== Available records

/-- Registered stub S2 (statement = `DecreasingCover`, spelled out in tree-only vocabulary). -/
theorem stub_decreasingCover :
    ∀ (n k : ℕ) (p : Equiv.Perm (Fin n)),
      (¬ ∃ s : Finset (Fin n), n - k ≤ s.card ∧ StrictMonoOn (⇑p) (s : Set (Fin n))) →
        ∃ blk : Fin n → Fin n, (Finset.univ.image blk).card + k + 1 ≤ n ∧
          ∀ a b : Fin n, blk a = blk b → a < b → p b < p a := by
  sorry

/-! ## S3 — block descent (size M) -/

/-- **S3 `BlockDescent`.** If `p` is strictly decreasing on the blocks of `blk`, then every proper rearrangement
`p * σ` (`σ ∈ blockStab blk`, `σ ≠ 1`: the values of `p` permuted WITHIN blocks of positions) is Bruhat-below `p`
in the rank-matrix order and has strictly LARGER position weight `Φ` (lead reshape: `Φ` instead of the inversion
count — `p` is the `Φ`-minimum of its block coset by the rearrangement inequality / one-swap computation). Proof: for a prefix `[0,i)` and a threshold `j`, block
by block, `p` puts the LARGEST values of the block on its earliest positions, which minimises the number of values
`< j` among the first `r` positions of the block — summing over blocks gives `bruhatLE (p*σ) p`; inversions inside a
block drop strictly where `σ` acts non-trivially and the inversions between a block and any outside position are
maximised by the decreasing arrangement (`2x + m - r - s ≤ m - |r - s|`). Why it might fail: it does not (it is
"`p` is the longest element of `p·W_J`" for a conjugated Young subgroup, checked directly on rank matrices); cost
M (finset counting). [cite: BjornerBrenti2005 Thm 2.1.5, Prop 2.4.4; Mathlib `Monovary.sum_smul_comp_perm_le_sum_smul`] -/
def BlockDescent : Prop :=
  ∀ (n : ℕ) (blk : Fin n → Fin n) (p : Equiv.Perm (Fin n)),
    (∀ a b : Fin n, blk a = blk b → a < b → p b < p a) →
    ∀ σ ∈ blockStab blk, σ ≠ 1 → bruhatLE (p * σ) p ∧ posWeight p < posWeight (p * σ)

====

What you need to do: Could you retype every record above exactly as it appears?

Task answer:
/-- Registered stub S2 (statement = `DecreasingCover`, spelled out in tree-only vocabulary). -/
theorem stub_decreasingCover :
    ∀ (n k : ℕ) (p : Equiv.Perm (Fin n)),
      (¬ ∃ s : Finset (Fin n), n - k ≤ s.card ∧ StrictMonoOn (⇑p) (s : Set (Fin n))) →
        ∃ blk : Fin n → Fin n, (Finset.univ.image blk).card + k + 1 ≤ n ∧
          ∀ a b : Fin n, blk a = blk b → a < b → p b < p a := by
  sorry

/-! ## S3 — block descent (size M) -/

/-- **S3 `BlockDescent`.** If `p` is strictly decreasing on the blocks of `blk`, then every proper rearrangement
`p * σ` (`σ ∈ blockStab blk`, `σ ≠ 1`: the values of `p` permuted WITHIN blocks of positions) is Bruhat-below `p`
in the rank-matrix order and has strictly LARGER position weight `Φ` (lead reshape: `Φ` instead of the inversion
count — `p` is the `Φ`-minimum of its block coset by the rearrangement inequality / one-swap computation). Proof: for a prefix `[0,i)` and a threshold `j`, block
by block, `p` puts the LARGEST values of the block on its earliest positions, which minimises the number of values
`< j` among the first `r` positions of the block — summing over blocks gives `bruhatLE (p*σ) p`; inversions inside a
block drop strictly where `σ` acts non-trivially and the inversions between a block and any outside position are
maximised by the decreasing arrangement (`2x + m - r - s ≤ m - |r - s|`). Why it might fail: it does not (it is
"`p` is the longest element of `p·W_J`" for a conjugated Young subgroup, checked directly on rank matrices); cost
M (finset counting). [cite: BjornerBrenti2005 Thm 2.1.5, Prop 2.4.4; Mathlib `Monovary.sum_smul_comp_perm_le_sum_smul`] -/
def BlockDescent : Prop :=
  ∀ (n : ℕ) (blk : Fin n → Fin n) (p : Equiv.Perm (Fin n)),
    (∀ a b : Fin n, blk a = blk b → a < b → p b < p a) →
    ∀ σ ∈ blockStab blk, σ ≠ 1 → bruhatLE (p * σ) p ∧ posWeight p < posWeight (p * σ)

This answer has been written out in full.